**Task objective:**
Once the line with "# Route EIHFluxBalance" is found in the entries below, print it and each following line exactly, stopping after the line with "set_option maxHeartbeats 8000000 in"; print nothing else.

**Material provided:**
import Summits.FinalStateConjecture.FinalStateConjecture.Theorems.EIHFluxBalanceInertialRecessionStubHigherOrderSymbolStep
import Summits.FinalStateConjecture.FinalStateConjecture.Theorems.EIHFluxBalanceInertialRecessionStubHigherOrderSmulJets
import Summits.FinalStateConjecture.FinalStateConjecture.Theorems.EIHFluxBalanceInertialRecessionStubSlaving12JetCalculus
import Summits.FinalStateConjecture.FinalStateConjecture.Theorems.EIHFluxBalanceInertialRecessionCalculus

/-!
# Route EIHFluxBalance — `InertialRecession` (E′), line `SketchCleanExcision`, skeleton r13,
# stub `stub_higherOrderSlaving` (EF): applying the coercivity statement to a re-centred field

Helper file for the crux `stmt-FinalStateConjecture-17403`
(`Summit.FinalStateConjecture.FinalStateConjecture.Theses.EIHFluxBalance.InertialRecession`, E′),
registered stub `stub_higherOrderSlaving` (orders two and three of frozen-vacuum slaving).

Given a field of metric components `G` on an open set containing the coercivity shell
`{(0, y) : ρin ≤ ‖y‖ ≤ ρout}`, `η₀`-close there to the boosted Kerr `K = boostedKerrBilin L 0 M a`,
the coercivity clause of `stub_coerSymbolQuant` (hypothesis `hcoer`, with its constants) is applied
to the pair `G`, `G' = G + ½(x⁰)² • W` with `W` the variation form of `(L, A, d)`
(`higherOrder_varField…`): both are metric components on a neighbourhood of the shell
(`higherOrder_isMetricOn_add_smul`: a perturbation vanishing to second order on the slice keeps
nondegeneracy nearby) with the required jets (`higherOrder_jets_smul_sq`). Comparing with the field
`G₁ = G − ½(x⁰)² • P` for any smooth symmetric `P` (`higherOrder_norm_ricAt_changes_add_le`) gives
`higherOrder_applyCB₂`: at the point `x_y` produced by coercivity,
`c · red(A, d) ≤ 4‖♯‖‖dx⁰‖² ‖W(x_y) − P(x_y)‖ + ‖Ric G₁(x_y)‖ + ‖Ric G(x_y)‖`.

No definitions, no named facts, no `sorry`.
-/

set_option linter.dupNamespace false
set_option maxSynthPendingDepth 6
set_option synthInstance.maxHeartbeats 200000

noncomputable section

namespace Summit.FinalStateConjecture.FinalStateConjecture.Theorems.SublinearIsFree.Slaving

open scoped Topology ContDiff
open Filter Set Function Metric Literature.Geometry.Lorentzian
  Summit.FinalStateConjecture.FinalStateConjecture.Theorems
open MetricCoord
set_option synthInstance.maxHeartbeats 400000 in
set_option maxHeartbeats 8000000 in
/-- **`stub_galoisLabelSeparation` BY NAME** (appended 2026-08-28 after A-p06's `A3Liu418EtaleItems.lean`, p598646, put the skeleton's §EtaleItems
`AdmTripleAll` ∕ `GaloisLabelSeparation` in the tree under this namespace): the statement below is the skeleton's `StubGaloisLabelSeparation` (:570–:577
of `Lines/a3-liu418.lean` v3 1b96ade3f8b6b529) CHARACTER FOR CHARACTER with only the face abbreviations `CV` ∕ `UV` ∕ `TV` ∕ `CarN` (:439–:461) unfolded,
so the skeleton's slot fill is `theorem stub_galoisLabelSeparation_of (h21) (h415 : Thm415AtFace) : StubGaloisLabelSeparation :=
stubGaloisLabelSeparation_byName_of_casselman_of_thm415 h21 h415` (abbrevs unfold definitionally).  Proof: the field-form theorem above at
`t.μ, t.hμ, t.hw, t.ε, t.adm, t.χ`.  HC_CM is proved only modulo the 7 printed citations; [Thm 4.15] (`h415` = the body of `Thm415AtFace`) and
[Shimura 21.4] (`h21`) are hypotheses. [cite: Liu2021, Thm 4.18 proof (FJcycle.tex l. 2258–2266); Thm 4.15 (l. 2177–2182)] -/
theorem stubGaloisLabelSeparation_byName_of_casselman_of_thm415
    (h21 : shimura1998_thm21_4_casselman)
    (h415 : ∀ (hDel : Literature.AlgebraicGeometry.ShimuraVarieties.UnitaryCanonicalModel.canonicalModel_exists_printed)
      (F : HodgeCM.CMField) [IsGalois ℚ F] (h6 : 6 ≤ Module.finrank ℚ F) {ι₁ : F →+* ℂ} (V : HodgeCM.HermSpace3 F ι₁) (a : RealScalar F)
      (Φ : CMType F) (hΦ : ι₁ ∈ Φ.1) (μ : Literature.NumberTheory.Automorphic.IdeleClassGroup (F : Type) →ₜ* Circle)
      (hμ : IdeleClassGroup.IsConjugateSymplectic (F : Type) μ) (hwμ : IdeleClassGroup.HasWeight (F : Type) μ 1)
      (ℓ : ℕ) [Fact ℓ.Prime] (X : (sec42DataOf (Summit.HodgeConjecture.CorCM.DelRec.exists_recordSystem_of_printed hDel) isoOf ⟨HodgeCM.CMField.K F⟩ ι₁ ⟨HodgeCM.HermSpace3.Hm V, HodgeCM.HermSpace3.isHermitian V, HodgeCM.HermSpace3.signature_ι₁ V, HodgeCM.HermSpace3.posDef_of_ne V⟩ Φ).EtaleHeckeDatum ℓ) (ι' : ℂ ≃+* AlgebraicClosure ℚ_[ℓ])
      (obj : RestOne.ObjOne (AlgHom.id ℚ _) ι₁ hμ hwμ (Def45.Carriers.ofPolDR μ (Def45.PolDR ι₁ hμ (Def45.RMuForm ι₁ hμ)))),
      X.IsInducedBy (heckeTranslatesFamilyOf heckeTranslate_definedOver_holds (Summit.HodgeConjecture.CorCM.DelRec.exists_recordSystem_of_printed hDel) isoOf ⟨HodgeCM.CMField.K F⟩ ι₁ ⟨HodgeCM.HermSpace3.Hm V, HodgeCM.HermSpace3.isHermitian V, HodgeCM.HermSpace3.signature_ι₁ V, HodgeCM.HermSpace3.posDef_of_ne V⟩ Φ h6) →
        Thm415Pinned (sec42DataOf (Summit.HodgeConjecture.CorCM.DelRec.exists_recordSystem_of_printed hDel) isoOf ⟨HodgeCM.CMField.K F⟩ ι₁ ⟨HodgeCM.HermSpace3.Hm V, HodgeCM.HermSpace3.isHermitian V, HodgeCM.HermSpace3.signature_ι₁ V, HodgeCM.HermSpace3.posDef_of_ne V⟩ Φ) (Summit.HodgeConjecture.CorCM.D2Bridge.AdapterMuConj.muConj (uniformOmegaRep (Summit.HodgeConjecture.CorCM.DelRec.exists_recordSystem_of_printed hDel) ⟨HodgeCM.CMField.K F⟩ ι₁ ⟨HodgeCM.HermSpace3.Hm V, HodgeCM.HermSpace3.isHermitian V, HodgeCM.HermSpace3.signature_ι₁ V, HodgeCM.HermSpace3.posDef_of_ne V⟩ Φ e₁ (frameD V) (frameD_real V) (frameD_ne V) (ιVE V) (2 * imagUnit (HodgeCM.CMField.K F))⁻¹ (fun _ _ => (Rep.update ↥(maximalRealSubfield (HodgeCM.CMField.K F)) (imagUnitSq (HodgeCM.CMField.K F)) (Rep.ofLineOf ↥(maximalRealSubfield (HodgeCM.CMField.K F)) (imagUnitSq (HodgeCM.CMField.K F))) (locF ↥(maximalRealSubfield (HodgeCM.CMField.K F)) (imagUnitSq (HodgeCM.CMField.K F)) (realUnit ⟨HodgeCM.CMField.K F⟩ a.1 a.2.1 a.2.2)) (realUnit ⟨HodgeCM.CMField.K F⟩ a.1 a.2.1 a.2.2) rfl)))) ℓ X ι' μ hμ (RestOne.AμOne (AlgHom.id ℚ _) ι₁ hμ hwμ (Def45.Carriers.ofPolDR μ (Def45.PolDR ι₁ hμ (Def45.RMuForm ι₁ hμ))) obj)
          (RestOne.iOne (AlgHom.id ℚ _) ι₁ hμ hwμ (Def45.Carriers.ofPolDR μ (Def45.PolDR ι₁ hμ (Def45.RMuForm ι₁ hμ))) obj)) :
    ∀ (hDel : Literature.AlgebraicGeometry.ShimuraVarieties.UnitaryCanonicalModel.canonicalModel_exists_printed)
      (F : HodgeCM.CMField) [IsGalois ℚ F] (h6 : 6 ≤ Module.finrank ℚ F) {ι₁ : F →+* ℂ} (V : HodgeCM.HermSpace3 F ι₁) (a : RealScalar F)
      (Φ : CMType F) (hΦ : ι₁ ∈ Φ.1) (ν : Literature.NumberTheory.Automorphic.IdeleClassGroup (F : Type) →ₜ* Circle)
      (hν : IdeleClassGroup.IsConjugateSymplectic (F : Type) ν) (hw : IdeleClassGroup.HasWeight (F : Type) ν 1)
      (ℓ : ℕ) [Fact ℓ.Prime] (X : (sec42DataOf (Summit.HodgeConjecture.CorCM.DelRec.exists_recordSystem_of_printed hDel) isoOf ⟨HodgeCM.CMField.K F⟩ ι₁ ⟨HodgeCM.HermSpace3.Hm V, HodgeCM.HermSpace3.isHermitian V, HodgeCM.HermSpace3.signature_ι₁ V, HodgeCM.HermSpace3.posDef_of_ne V⟩ Φ).EtaleHeckeDatum ℓ) (ι' : ℂ ≃+* AlgebraicClosure ℚ_[ℓ]),
      X.IsInducedBy (heckeTranslatesFamilyOf heckeTranslate_definedOver_holds (Summit.HodgeConjecture.CorCM.DelRec.exists_recordSystem_of_printed hDel) isoOf ⟨HodgeCM.CMField.K F⟩ ι₁ ⟨HodgeCM.HermSpace3.Hm V, HodgeCM.HermSpace3.isHermitian V, HodgeCM.HermSpace3.signature_ι₁ V, HodgeCM.HermSpace3.posDef_of_ne V⟩ Φ h6) →
        GaloisLabelSeparation (Summit.HodgeConjecture.CorCM.D2Bridge.AdapterMuConj.muConj (uniformOmegaRep (Summit.HodgeConjecture.CorCM.DelRec.exists_recordSystem_of_printed hDel) ⟨HodgeCM.CMField.K F⟩ ι₁ ⟨HodgeCM.HermSpace3.Hm V, HodgeCM.HermSpace3.isHermitian V, HodgeCM.HermSpace3.signature_ι₁ V, HodgeCM.HermSpace3.posDef_of_ne V⟩ Φ e₁ (frameD V) (frameD_real V) (frameD_ne V) (ιVE V) (2 * imagUnit (HodgeCM.CMField.K F))⁻¹ (fun _ _ => (Rep.update ↥(maximalRealSubfield (HodgeCM.CMField.K F)) (imagUnitSq (HodgeCM.CMField.K F)) (Rep.ofLineOf ↥(maximalRealSubfield (HodgeCM.CMField.K F)) (imagUnitSq (HodgeCM.CMField.K F))) (locF ↥(maximalRealSubfield (HodgeCM.CMField.K F)) (imagUnitSq (HodgeCM.CMField.K F)) (realUnit ⟨HodgeCM.CMField.K F⟩ a.1 a.2.1 a.2.2)) (realUnit ⟨HodgeCM.CMField.K F⟩ a.1 a.2.1 a.2.2) rfl)))) (AlgHom.id ℚ _) ι₁ hν hw (Def45.Carriers.ofPolDR ν (Def45.PolDR ι₁ hν (Def45.RMuForm ι₁ hν))) ℓ X ι' := by
  intro hDel F _ h6 _ V a Φ hΦ ν hν hw ℓ _ X ι' hX obj t hne f hf hf0
  exact stubGaloisLabelSeparation_of_casselman_of_thm415 h21 h415 hDel F h6 V a Φ hΦ ν hν hw ℓ X ι' hX obj t.μ t.hμ t.hw t.ε t.adm t.χ
    hne f hf hf0

end Summit.HodgeConjecture.CorCM.Lines.A3Liu418

end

**Output of the task:**
# Route EIHFluxBalance — `InertialRecession` (E′), line `SketchCleanExcision`, skeleton r13,
# stub `stub_higherOrderSlaving` (EF): applying the coercivity statement to a re-centred field

Helper file for the crux `stmt-FinalStateConjecture-17403`
(`Summit.FinalStateConjecture.FinalStateConjecture.Theses.EIHFluxBalance.InertialRecession`, E′),
registered stub `stub_higherOrderSlaving` (orders two and three of frozen-vacuum slaving).

Given a field of metric components `G` on an open set containing the coercivity shell
`{(0, y) : ρin ≤ ‖y‖ ≤ ρout}`, `η₀`-close there to the boosted Kerr `K = boostedKerrBilin L 0 M a`,
the coercivity clause of `stub_coerSymbolQuant` (hypothesis `hcoer`, with its constants) is applied
to the pair `G`, `G' = G + ½(x⁰)² • W` with `W` the variation form of `(L, A, d)`
(`higherOrder_varField…`): both are metric components on a neighbourhood of the shell
(`higherOrder_isMetricOn_add_smul`: a perturbation vanishing to second order on the slice keeps
nondegeneracy nearby) with the required jets (`higherOrder_jets_smul_sq`). Comparing with the field
`G₁ = G − ½(x⁰)² • P` for any smooth symmetric `P` (`higherOrder_norm_ricAt_changes_add_le`) gives
`higherOrder_applyCB₂`: at the point `x_y` produced by coercivity,
`c · red(A, d) ≤ 4‖♯‖‖dx⁰‖² ‖W(x_y) − P(x_y)‖ + ‖Ric G₁(x_y)‖ + ‖Ric G(x_y)‖`.

No definitions, no named facts, no `sorry`.
-/

set_option linter.dupNamespace false
set_option maxSynthPendingDepth 6
set_option synthInstance.maxHeartbeats 200000

noncomputable section

namespace Summit.FinalStateConjecture.FinalStateConjecture.Theorems.SublinearIsFree.Slaving

open scoped Topology ContDiff
open Filter Set Function Metric Literature.Geometry.Lorentzian
  Summit.FinalStateConjecture.FinalStateConjecture.Theorems
open MetricCoord
set_option synthInstance.maxHeartbeats 400000 in
set_option maxHeartbeats 8000000 in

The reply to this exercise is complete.